Сутенер молча кивнул.
— Если нет вопросов, тогда чего мы ждем? Поехали.
— Сейчас я сделаю вам укол успокоительного, и вы заснете. Вам нужно отдохнуть и набраться сил.
У врача, склонившегося над Вивьен, были добрые усталые глаза и мягкий негромкий голос.
— А потом, когда проснетесь, — продолжал он, — мы еще раз спокойно поговорим, и тогда вы наверняка что-нибудь вспомните.
Ее голова, впрочем так же как и память, была легкая и пустая, словно детский воздушный шарик, наполненный гелием. Не было ни мыслей, ни желаний. Собственно, она вообще не ощущала себя личностью, потому что помнила только одно: ее зовут Вивьен. Откуда всплыло в памяти это имя, она не представляла. И что самое главное — ее совершенно не волновала эта неопредёленность. А скорее даже была приятна. Если бы ее спросили, чего больше всего на свете она хочет в данный момент, она бы не задумываясь ответила: плыть по волнам в неведомую даль, ни о чем не думая и никого не встречая.
Ей хотелось тишины и одиночества, только и всего. А сон мог подарить и то и другое.

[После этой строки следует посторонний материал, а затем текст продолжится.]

/-- **★★ ROW P11 AT THE [15]-KEYED WITNESS — the BODY of `θ₁₅.Provisos₁₃.bg` — from (h15) [15] Thm 1 (8) (scaled reading) and the two DISPLAYED gauge clauses
(hloc) (1.12) [I] ∕ (h238) (2.38) [III] = [15] Thm 1 (9)–(10) ALONE**: node00-def-P11's `Stage13Params.bg_of_thm1Scaled` with (hθ) ∕ (hRz) ∕ (ha₀) ∕ (hnum) ∕ (hBα)
discharged at `θ₁₅` under the signs `0 < ε₀`, `0 < ε₂₉`, `0 ≤ B₃`, `0 < a₀`, `0 < a₁`.  CONDITIONAL on the named fact; nothing of Bałaban asserted.
[cite: Balaban1988Convergent, (2.27)–(2.28) p.259, (2.34)–(2.41) p.261; Balaban1985Variational, Thm 1 (8)–(10) p.279; Balaban1987RG1, (1.11)–(1.16) p.262] -/
theorem bg_theta13OfThm1_of_thm1Scaled (hε : 0 < ε₀) (hε' : 0 < ε₂₉) (hB : 0 ≤ B₃) (ha₀ : 0 < a₀) (ha₁ : 0 < a₁)
    (h15 : VariationalThm1Scaled F N B₃ a₀ a₁)
    (hloc : ∀ (p : B12.RunParams) (n : ℕ), n ≤ p.K →
      Step.InInterval (theta13OfThm1 F N ε₀ ε₂₉ B₃ a₀ a₁).γ n (gOfRecord₁₃ F N (theta13OfThm1 F N ε₀ ε₂₉ B₃ a₀ a₁) p) →
      ∀ (s : SeqOfRecord F (theta13OfThm1 F N ε₀ ε₂₉ B₃ a₀ a₁).ν (theta13OfThm1 F N ε₀ ε₂₉ B₃ a₀ a₁).τ9.M
          (gOfRecord₁₃ F N (theta13OfThm1 F N ε₀ ε₂₉ B₃ a₀ a₁) p) p.K n) (W : MSField (F.P p.K) (SU N)),
      W ∈ suppOfRecord₁₃ F N (theta13OfThm1 F N ε₀ ε₂₉ B₃ a₀ a₁) p n s →
      W ∈ solvableDom (avOfRecord F N p.K) (regMSOfRecord F N (theta13OfThm1 F N ε₀ ε₂₉ B₃ a₀ a₁).ν p.K n s.Ω) (genSet s.Ω n) →
      ∀ j, 1 ≤ j → j ≤ n → ∀ X : (Sect2.domSys (F.P p.K) (theta13OfThm1 F N ε₀ ε₂₉ B₃ a₀ a₁).τ9.M j).Dom,
      Sect2.domSites (F.P p.K) (theta13OfThm1 F N ε₀ ε₂₉ B₃ a₀ a₁).τ9.M j X ⊆ s.Λ j →
      ∀ C ∈ Sect2.cubesI (theta13OfThm1 F N ε₀ ε₂₉ B₃ a₀ a₁).τ9.M j (Sect2.domSites (F.P p.K) (theta13OfThm1 F N ε₀ ε₂₉ B₃ a₀ a₁).τ9.M j X),
      ∃ u : Site (F.P p.K) 0 → (MatA N)ˣ,
        (∀ x, u x ∈ (B12RegularSpaces111SpecialUnitary.suModel N).G) ∧ ∃ A : PBond (F.P p.K) 0 → MatA N,
        (∀ bd ∈ C.bonds, gaugeU u (fun b' => ιSU N (UbgMSOfRecord F N (theta13OfThm1 F N ε₀ ε₂₉ B₃ a₀ a₁).ν (theta13OfThm1 F N ε₀ ε₂₉ B₃ a₀ a₁).τ9.M
            (gOfRecord₁₃ F N (theta13OfThm1 F N ε₀ ε₂₉ B₃ a₀ a₁) p) p.K n s W b')) bd = expI ((F.P p.K).eta j) (A bd)) ∧
        (∀ bd ∈ C.bonds, ‖A bd‖ < (theta13OfThm1 F N ε₀ ε₂₉ B₃ a₀ a₁).s2.cB *
          (lfOfRecord₁₂ F N (theta13OfThm1 F N ε₀ ε₂₉ B₃ a₀ a₁).toStage12Params).alpha0 (gOfRecord₁₃ F N (theta13OfThm1 F N ε₀ ε₂₉ B₃ a₀ a₁) p j)) ∧
        ∀ q ∈ C.dpairs, ‖grad ((F.P p.K).eta j) q.2.1 (fun y => A ⟨y, q.2.2⟩) q.1‖ < (theta13OfThm1 F N ε₀ ε₂₉ B₃ a₀ a₁).s2.cB *
          (lfOfRecord₁₂ F N (theta13OfThm1 F N ε₀ ε₂₉ B₃ a₀ a₁).toStage12Params).alpha0 (gOfRecord₁₃ F N (theta13OfThm1 F N ε₀ ε₂₉ B₃ a₀ a₁) p j))
    (h238 : ∀ (p : B12.RunParams) (n : ℕ), n ≤ p.K →
      Step.InInterval (theta13OfThm1 F N ε₀ ε₂₉ B₃ a₀ a₁).γ n (gOfRecord₁₃ F N (theta13OfThm1 F N ε₀ ε₂₉ B₃ a₀ a₁) p) →
      ∀ (s : SeqOfRecord F (theta13OfThm1 F N ε₀ ε₂₉ B₃ a₀ a₁).ν (theta13OfThm1 F N ε₀ ε₂₉ B₃ a₀ a₁).τ9.M
          (gOfRecord₁₃ F N (theta13OfThm1 F N ε₀ ε₂₉ B₃ a₀ a₁) p) p.K n) (W : MSField (F.P p.K) (SU N)),
      W ∈ suppOfRecord₁₃ F N (theta13OfThm1 F N ε₀ ε₂₉ B₃ a₀ a₁) p n s →
      W ∈ solvableDom (avOfRecord F N p.K) (regMSOfRecord F N (theta13OfThm1 F N ε₀ ε₂₉ B₃ a₀ a₁).ν p.K n s.Ω) (genSet s.Ω n) →
      ∀ j, 1 ≤ j → j ≤ n → ∀ X : (Sect2.domSys (F.P p.K) (theta13OfThm1 F N ε₀ ε₂₉ B₃ a₀ a₁).τ9.M j).Dom,
      Sect2.admB (F.P p.K) (theta13OfThm1 F N ε₀ ε₂₉ B₃ a₀ a₁).ν (theta13OfThm1 F N ε₀ ε₂₉ B₃ a₀ a₁).τ9.M
          (gOfRecord₁₃ F N (theta13OfThm1 F N ε₀ ε₂₉ B₃ a₀ a₁) p) s.Ω s.Λ j (Sect2.domSites (F.P p.K) (theta13OfThm1 F N ε₀ ε₂₉ B₃ a₀ a₁).τ9.M j X) = true →
      CondII238 (B12RegularSpaces111SpecialUnitary.suModel N)
        (Sect2.frameMS (Sect2.Residual.unit (F.P p.K) (MatA N)) (theta13OfThm1 F N ε₀ ε₂₉ B₃ a₀ a₁).τ9.M j
          (Sect2.domSites (F.P p.K) (theta13OfThm1 F N ε₀ ε₂₉ B₃ a₀ a₁).τ9.M j X) s.Ω)
        (MSConsts.ofParams (F.P p.K) (theta13OfThm1 F N ε₀ ε₂₉ B₃ a₀ a₁).s2.βc (theta13OfThm1 F N ε₀ ε₂₉ B₃ a₀ a₁).s2.B
          (theta13OfThm1 F N ε₀ ε₂₉ B₃ a₀ a₁).s2.C (theta13OfThm1 F N ε₀ ε₂₉ B₃ a₀ a₁).s2.Mr j)
        (fun m => (lfOfRecord₁₂ F N (theta13OfThm1 F N ε₀ ε₂₉ B₃ a₀ a₁).toStage12Params).alpha0 (gOfRecord₁₃ F N (theta13OfThm1 F N ε₀ ε₂₉ B₃ a₀ a₁) p m))
        (fun b' => ιSU N (UbgMSOfRecord F N (theta13OfThm1 F N ε₀ ε₂₉ B₃ a₀ a₁).ν (theta13OfThm1 F N ε₀ ε₂₉ B₃ a₀ a₁).τ9.M
          (gOfRecord₁₃ F N (theta13OfThm1 F N ε₀ ε₂₉ B₃ a₀ a₁) p) p.K n s W b'))) :
    ∀ (p : B12.RunParams) (n : ℕ), n ≤ p.K →
      Step.InInterval (theta13OfThm1 F N ε₀ ε₂₉ B₃ a₀ a₁).γ n (gOfRecord₁₃ F N (theta13OfThm1 F N ε₀ ε₂₉ B₃ a₀ a₁) p) →
      BgProvisoΛ F N p.K (settingOfRecord₁₃ F N (theta13OfThm1 F N ε₀ ε₂₉ B₃ a₀ a₁) p) ((theta13OfThm1 F N ε₀ ε₂₉ B₃ a₀ a₁).Rz p.K)
        (theta13OfThm1 F N ε₀ ε₂₉ B₃ a₀ a₁).τ9.M n (suppOfRecord₁₃ F N (theta13OfThm1 F N ε₀ ε₂₉ B₃ a₀ a₁) p n)
        (UbgOfRecord₁₃ F N (theta13OfThm1 F N ε₀ ε₂₉ B₃ a₀ a₁) p n) :=
  (theta13OfThm1 F N ε₀ ε₂₉ B₃ a₀ a₁).bg_of_thm1Scaled (admissible_theta13OfThm1 F N hε hε' hB ha₀ ha₁) rfl h15 (theta13OfThm1_εreg F N ε₀ ε₂₉ B₃ a₀ a₁).le
    (hnum_theta13OfThm1 hB ha₀ ha₁) (hBα_theta13OfThm1 hB ha₀.le ha₁.le) hloc h238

Она благодарно улыбнулась и чуть слышно прошептала:
— Большое спасибо, доктор. Вы очень добры ко мне.
На лице человека, склонившегося над девушкой, не дрогнул ни один мускул, а улыбка оставалась по-прежнему доброй и теплой. Прямо сейчас он намеревался при помощи наркотиков и глубокого гипноза снять барьеры, поставленные в сознании пациентки, при этом вскрыв его, словно консервную банку, ржавым грязным ножом.
Глубоко в душе он был мясником, а не доктором, но об этой его второй натуре знали очень немногие. И даже те, кто был в курсе, для собственного же спокойствия старались не вдаваться в детали операций доктора Свенсона.
У полковника Фабела выдался один из самых печальных дней за всю жизнь. Таких черных дат за весь его долгий сорокасемилетний жизненный путь было всего три. Первая — когда он потерял обе ноги. Вторая — смерть единственного сына.
И третий такой день — сегодня. День еще не кончился, а семеро из двенадцати его людей уже мертвы. Пустота не вышел на связь после короткого сообщения о своих координатах, а это могло означать только одно: киллер убит.